Una pregunta se impone entonces con la claridad que quizá los feminismos no alcanzamos en la aventura urgente de la última gran ola, el post #MeToo o #NiUnaMenos: “¿Cómo queremos que sea nuestra colonia, cómo queremos ser en caso de que ganemos?”. Esa es la clave de todo, dice una de las mujeres del granero: “Tenemos que pensar más en por qué luchamos que en qué es lo que queremos destruir”.

Habrá reproches cruzados hasta que entiendan que asumir la parte que les toca por la crianza de varones que las relegaron y abusan de ellas no puede significar volverse violentas y mucho menos unas contra otras. Admitirán que no todos los varones son monstruos, pero hay un modo de ver el mundo que las incluye hasta a ellas, y es el que las priva de vivir libres y seguras en su propio pueblo, en sus propias casas.

Al final, como Zahra, concluirán que deben irse porque quedarse es imposible. Y entenderán que es falso que tuvieran opciones. Nadie elige perder la libertad y la seguridad a manos de fanáticos, nadie elige ser violada ni obligada a cubrirse para no “provocar” a los hombres con la “desnudez” de su pelo. Al final, como Zahra, decidirán llevarse a sus hijos varones para educarlos de otra manera, en una fe que no los mate ni los vuelva abusadores. Encontrar alguna forma de Justicia es sólo una parte de lo que les espera: primero está sobrevivir, sanar y aprender a ser libres. Primero tienen que irse.

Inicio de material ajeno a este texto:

import Literature.Barriers.BirchSwinnertonDyer.RankNotSumOfLocalInvariantsK1LocalOdd
import Mathlib.Data.Fintype.Prod
import HarnessLib

/-!
# `rk E(F₄)` for `E = 480a1` via `ℚ(√-1)`, VI: the local conditions at the ramified prime `1 + i`

The dyadic part of the complete `2`-descents over `K1 = ℚ(√-1)` for the twists
`E^{(d)} : y² = x(x + 2d)(x - 3d)` with `d ≡ 1 (mod 8)` (`d = 1, 41, 73, 2993`): the image of a
`K1`-rational point `(x, y)`, `y ≠ 0`, under `(x, x + 2d)` in
`K_𝔭^×/K_𝔭^{×2} × K_𝔭^×/K_𝔭^{×2}`, `K_𝔭 = ℚ₂(√-1)` (`𝔭 = (1+i)`, `|K_𝔭^×/K_𝔭^{×2}| = 16`),
satisfies the four linear conditions cutting out the `16`-element image of `E(K_𝔭)/2E(K_𝔭)`
(Silverman AEC X.1, proof of Prop. X.1.4: `#E(K_𝔭)[2] · 4 = 16`); read through the characters
`ord_𝔭`, `re`, `nrm`, `t` of files II–III (`local_dyadic`):

* `ord(b₁) ≡ ord(b₂)`,
* `ord(b₁) + re(b₁) + re(b₂) ≡ 0`, `ord(b₁) + nrm(b₁) + nrm(b₂) ≡ 0` (`re, nrm` read on
  `b₁ b₂ / n²`-free parts, i.e. `re(z) + re(z + 2dn)` etc.),
* `re(b₁) + nrm(b₁) + t(b₁) + t(b₂) ≡ 0`.

As in file V a point is encoded integrally, `x = z/n`, `y = w/m`,
`w² n³ = m² z (z + 2dn)(z - 3dn)`. The proof is the case analysis on `k = ord_𝔭 z` versus
`a = ord_𝔭 n` (`k < a`; `k = a`; `k = a + 1`; `k = a + 2`; `k ≥ a + 3`, i.e. `ord_𝔭 x < 0`,
`= 0, 1, 2`, `≥ 3`), the parity of `ord_𝔭(y²)` and the unit equation
`W² ν³ = M² · u · U₂ · U₃` between the `𝔭`-unit parts, reduced modulo `8 = 𝔭⁶` (in
`R8 = (ℤ/8)[i]`; squares of units are `≡ ±1, 5+4i, 3+4i (mod 8)`), where each of the thirteen
residual statements is a finite check over pairs of odd residues (`decide`). Everything is
proved.

## References

* J. H. Silverman, *The Arithmetic of Elliptic Curves*, 2nd ed., GTM 106 (2009), Ch. X §1,
  Prop. X.1.4 (local image at `v ∣ 2`: `#E(K_v)/2E(K_v) = #E(K_v)[2] / |2|_v`).
  [SilvermanAEC2009]
* T. Dokchitser, V. Dokchitser, *A note on the Mordell–Weil rank modulo `n`*, J. Number Theory
  131 (2011) 1833–1839, arXiv:0910.4588, proof of Thm. 2. [DokchitserDokchitser2011RankModN]
-/

namespace Literature.Barriers.BirchSwinnertonDyer.DokchitserDokchitser2011

open QuadraticAlgebra

/-- Mathlib's Gaussian integers `ℤ√-1` (the notation `ℤ[i]` is local to Mathlib's file). -/
local notation "ℤ[i]" => GaussianInt

/-! ### Finite arithmetic in `R8 = (ℤ/8)[i]` -/

/-- `R8` is finite (`64` elements). [folklore] -/
instance R8.instFintype : Fintype R8 :=
  Fintype.ofEquiv (ZMod 8 × ZMod 8) (QuadraticAlgebra.equivProd (-1) 0).symm

/-- **The square relation**: `P ≡ S · V` for a square `S ∈ {1, -1, 5+4i, 3+4i}` of an odd
residue modulo `8`. [folklore] -/
def R8.SqRel (P V : R8) : Prop :=
  P = V ∨ P = ⟨7, 0⟩ * V ∨ P = ⟨5, 4⟩ * V ∨ P = ⟨3, 4⟩ * V

/-- `R8.SqRel` is decidable. [folklore] -/
instance (P V : R8) : Decidable (R8.SqRel P V) := by unfold R8.SqRel; infer_instance
/-- Stub 2 — loose clasp (registered obligation; statement `LeafCut`). -/
theorem stub_leafCut : LeafCut := by
  sorry

/-- Stub 3 — necklace rung (registered obligation; statement `CoreCut`; the hardest stub). -/
theorem stub_coreCut : CoreCut := by
  sorry

/-! ## Name-keyed aliases of the stub statements (hypotheses of the composition)

`Registered.stub_X` is the statement of `stub_X` under the registered stub's short name, so that the
native skeleton audit (`#h21_check_skeleton`: hypotheses admissible iff registered obligations /
declared stubs BY NAME) accepts `DepthTwoRung_of` below (device of
`ValiantsHypothesis/Cruxes/RestorationQP/Lines/birth.lean`). -/
namespace Registered

/-- Alias of `IsolatedCancel` (= the statement of `stub_isolatedCancel`). -/
abbrev stub_isolatedCancel : Prop := IsolatedCancel
/-- Alias of `LeafCut` (= the statement of `stub_leafCut`). -/
abbrev stub_leafCut : Prop := LeafCut
/-- Alias of `CoreCut` (= the statement of `stub_coreCut`). -/
abbrev stub_coreCut : Prop := CoreCut

end Registered

/-! ## Composition (real proofs — no `sorry` below this line) -/

section glue

variable {M : Type} {p : M → Metric.sphere (0 : EuclideanSpace ℝ (Fin 5)) 1} {k : ℕ}
  {D : Fin k → Set M}

/-- A loose end is isolated or a leaf. -/
theorem isolated_or_leaf_of_looseEnd {i : Fin k} (h : LooseEnd p k D i) :
    Isolated p k D i ∨ ∃ j, Leaf p k D i j := by
  by_cases hj : ∃ j : Fin k, j ≠ i ∧ (p '' (D i) ∩ p '' (D j)).Nonempty
  · obtain ⟨j, hji, hij⟩ := hj
    refine Or.inr ⟨j, hji, hij, fun l hli hlj => ?_⟩
    rcases h j l hji hli (Ne.symm hlj) with hd | hd
    · exact absurd hij (Set.disjoint_iff_inter_eq_empty.mp hd ▸ Set.not_nonempty_empty)
    · exact hd
  · exact Or.inl fun j hji => Set.disjoint_iff_inter_eq_empty.mpr
      (Set.not_nonempty_iff_eq_empty.mp fun hne => hj ⟨j, hji, hne⟩)

/-- No loose end means the presentation is a core. -/
theorem core_of_no_looseEnd (h : ¬ ∃ i : Fin k, LooseEnd p k D i) : Core p k D := by
  intro i
  by_contra hc
  refine h ⟨i, fun j l hji hli hjl => ?_⟩
  by_contra hor
  refine hc ⟨j, l, hji, hli, hjl, ?_, ?_⟩
  · exact Set.not_disjoint_iff_nonempty_inter.mp fun hd => hor (Or.inl hd)
  · exact Set.not_disjoint_iff_nonempty_inter.mp fun hd => hor (Or.inr hd)

/-- A core with at least one wrinkle has at least three (its first wrinkle meets two distinct
others); `Core p 0 D` alone is vacuously true, whence the explicit `3 ≤ k` in `CoreCut`. -/
theorem three_le_of_core (hk : 0 < k) (h : Core p k D) : 3 ≤ k := by
  obtain ⟨j, l, hji, hli, hjl, -, -⟩ := h ⟨0, hk⟩
  have h2 := j.isLt; have h3 := l.isLt
  simp only [ne_eq, Fin.ext_iff] at hji hli hjl
  omega

end glue

/-- Base of the induction (`k = 0`, proved outright): a degree-one wrinkled map without wrinkles
is a bijective `C^∞` local diffeomorphism, hence a diffeomorphism. -/
theorem nonempty_diffeomorph_of_isW_zero (M : Type) [TopologicalSpace M] [T2Space M]
    [SecondCountableTopology M] [ChartedSpace (EuclideanSpace ℝ (Fin 4)) M] [IsManifold (𝓡 4) ∞ M]
    (p : M → Metric.sphere (0 : EuclideanSpace ℝ (Fin 5)) 1) (D : Fin 0 → Set M)
    (hW : IsW M p 0 D) :
    Nonempty (M ≃ₘ⟮𝓡 4, 𝓡 4⟯ Metric.sphere (0 : EuclideanSpace ℝ (Fin 5)) 1) := by
  obtain ⟨-, -, hloc, huniq, -, -⟩ := hW
  have hld : IsLocalDiffeomorph (𝓡 4) (𝓡 4) ∞ p := fun x => hloc x (by simp)
  have hbij : Function.Bijective p := by
    refine ⟨fun a b hab => ?_, fun y => ?_⟩
    · obtain ⟨x, -, hx⟩ := huniq (p b) (by simp)
      exact (hx a hab).trans (hx b rfl).symm
    · obtain ⟨x, hx, -⟩ := huniq y (by simp)
      exact ⟨x, hx⟩
  exact ⟨hld.diffeomorphOfBijective hbij⟩

/-- The two LOCAL moves reduce the wrinkle number at any loose end. -/
theorem looseEnd_reduce (hIso : IsolatedCancel) (hLeaf : LeafCut)
    (M : Type) [TopologicalSpace M] [T2Space M] [SecondCountableTopology M]
    [ChartedSpace (EuclideanSpace ℝ (Fin 4)) M] [IsManifold (𝓡 4) ∞ M]
    (e : M ≃ₕ Metric.sphere (0 : EuclideanSpace ℝ (Fin 5)) 1)
    (p : M → Metric.sphere (0 : EuclideanSpace ℝ (Fin 5)) 1) (k : ℕ) (D : Fin k → Set M)
    (hW : IsW M p k D) (hd : DepthLeTwo p k D) (hle : ∃ i : Fin k, LooseEnd p k D i) :
    ∃ (p' : M → Metric.sphere (0 : EuclideanSpace ℝ (Fin 5)) 1) (k' : ℕ) (D' : Fin k' → Set M),
      k' < k ∧ IsW M p' k' D' ∧ DepthLeTwo p' k' D' := by
  obtain ⟨i, hi⟩ := hle
  rcases isolated_or_leaf_of_looseEnd hi with hiso | ⟨j, hleaf⟩
  · exact hIso M e p k D hW hd i hiso
  · exact hLeaf M e p k D hW hd i j hleaf

/-- **COMPOSITION.**  The three stubs imply the crux `DepthTwoRung` (concluded BY NAME): strong
induction on the wrinkle number `k` (as an induction on an upper bound `n`); base `k = 0` by
`nonempty_diffeomorph_of_isW_zero`; a loose end is reduced by `stub_isolatedCancel` /
`stub_leafCut` (`looseEnd_reduce`); otherwise the presentation is a core (`core_of_no_looseEnd`)
with `k ≥ 3` (`three_le_of_core`), and `stub_coreCut` either lowers `k` or produces a loose end
without raising `k`, which is then reduced. -/
theorem DepthTwoRung_of :
    Registered.stub_isolatedCancel → Registered.stub_leafCut → Registered.stub_coreCut →
      DepthTwoRung := by
  intro hIso hLeaf hCore M _ _ _ _ _ e p₀ k₀ D₀ hW₀ hd₀
  -- all presentations of `M` with at most `n` wrinkles, by induction on `n`
  suffices H : ∀ (n k : ℕ), k ≤ n →
      ∀ (p : M → Metric.sphere (0 : EuclideanSpace ℝ (Fin 5)) 1) (D : Fin k → Set M),
        IsW M p k D → DepthLeTwo p k D →
          Nonempty (M ≃ₘ⟮𝓡 4, 𝓡 4⟯ Metric.sphere (0 : EuclideanSpace ℝ (Fin 5)) 1) from
    H k₀ k₀ le_rfl p₀ D₀ hW₀ hd₀
  intro n
  induction n with
  | zero =>
    intro k hk p D hW hd
    obtain rfl : k = 0 := Nat.le_zero.mp hk
    exact nonempty_diffeomorph_of_isW_zero M p D hW
  | succ n ih =>
    intro k hk p D hW hd
    by_cases hk0 : k = 0
    · subst hk0
      exact nonempty_diffeomorph_of_isW_zero M p D hW
    by_cases hle : ∃ i : Fin k, LooseEnd p k D i
    · obtain ⟨p', k', D', hlt, hW', hd'⟩ := looseEnd_reduce hIso hLeaf M e p k D hW hd hle
      exact ih k' (by omega) p' D' hW' hd'
    · have hcore : Core p k D := core_of_no_looseEnd hle
      obtain ⟨p', k', D', hW', hd', hk'⟩ :=
        hCore M e p k D hW hd (three_le_of_core (Nat.pos_of_ne_zero hk0) hcore) hcore
      rcases hk' with hlt | ⟨hle', hloose⟩
      · exact ih k' (by omega) p' D' hW' hd'
      · obtain ⟨p'', k'', D'', hlt, hW'', hd''⟩ :=
          looseEnd_reduce hIso hLeaf M e p' k' D' hW' hd' hloose
        exact ih k'' (by omega) p'' D'' hW'' hd''

/-- Wiring check: the registered stubs feed `DepthTwoRung_of` exactly as stated, so the skeleton is
`DepthTwoRung` closed modulo the three stubs (sorries enter only through them). -/
example : DepthTwoRung := DepthTwoRung_of stub_isolatedCancel stub_leafCut stub_coreCut

/-- COROLLARY (coherence with the route's rank-2 crux; informational, not part of the
registration): the two LOCAL moves alone give `TwoWrinkleRung` — with `k ≤ 2` every wrinkle is a
loose end, so the necklace rung is never invoked.  Hence `DepthTwoRung` exceeds `TwoWrinkleRung`
exactly by `CoreCut`. -/
theorem twoWrinkleRung_of :
    Registered.stub_isolatedCancel → Registered.stub_leafCut → TwoWrinkleRung := by
  intro hIso hLeaf M _ _ _ _ _ e p₀ k₀ D₀ hW₀ hk₀
  -- with at most two wrinkles there are no three pairwise distinct indices
  have no3 : ∀ (k : ℕ), k ≤ 2 → ∀ (i j l : Fin k), i ≠ j → j ≠ l → i ≠ l → False := by
    intro k hk i j l hij hjl hil
    have h1 := i.isLt; have h2 := j.isLt; have h3 := l.isLt
    simp only [ne_eq, Fin.ext_iff] at hij hjl hil
    omega
  suffices H : ∀ (n k : ℕ), k ≤ n → k ≤ 2 →
      ∀ (p : M → Metric.sphere (0 : EuclideanSpace ℝ (Fin 5)) 1) (D : Fin k → Set M),
        IsW M p k D → DepthLeTwo p k D →
          Nonempty (M ≃ₘ⟮𝓡 4, 𝓡 4⟯ Metric.sphere (0 : EuclideanSpace ℝ (Fin 5)) 1) from
    H k₀ k₀ le_rfl hk₀ p₀ D₀ hW₀ fun _ i j l hij hjl hil => (no3 k₀ hk₀ i j l hij hjl hil).elim
  intro n
  induction n with
  | zero =>
    intro k hk _ p D hW _
    obtain rfl : k = 0 := Nat.le_zero.mp hk
    exact nonempty_diffeomorph_of_isW_zero M p D hW
  | succ n ih =>
    intro k hk hk2 p D hW hd
    by_cases hk0 : k = 0
    · subst hk0
      exact nonempty_diffeomorph_of_isW_zero M p D hW
    · have hpos : 0 < k := Nat.pos_of_ne_zero hk0
      have hle : ∃ i : Fin k, LooseEnd p k D i :=
        ⟨⟨0, hpos⟩, fun j l hji hli hjl => (no3 k hk2 ⟨0, hpos⟩ j l (Ne.symm hji) hjl
          (fun h => hli h.symm)).elim⟩
      obtain ⟨p', k', D', hlt, hW', hd'⟩ := looseEnd_reduce hIso hLeaf M e p k D hW hd hle
      exact ih k' (by omega) (by omega) p' D' hW' hd'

Es un acto de imaginación femenina, el acto de darle voz a las que no la tuvieron nunca. Zahra tiene 38 años y, como Oma en la película, pasó toda su vida bajo la ley de un fundamentalismo misógino. Igual que las mujeres de Ellas Hablan, Zahra no tiene más que sus sueños. Lo más lógico del mundo es que sueñe con la libertad, con la suya y la de su hijo. Con una vida libre de violencia. Lo más lógico sería que esto no fuera sólo un ejercicio imaginario.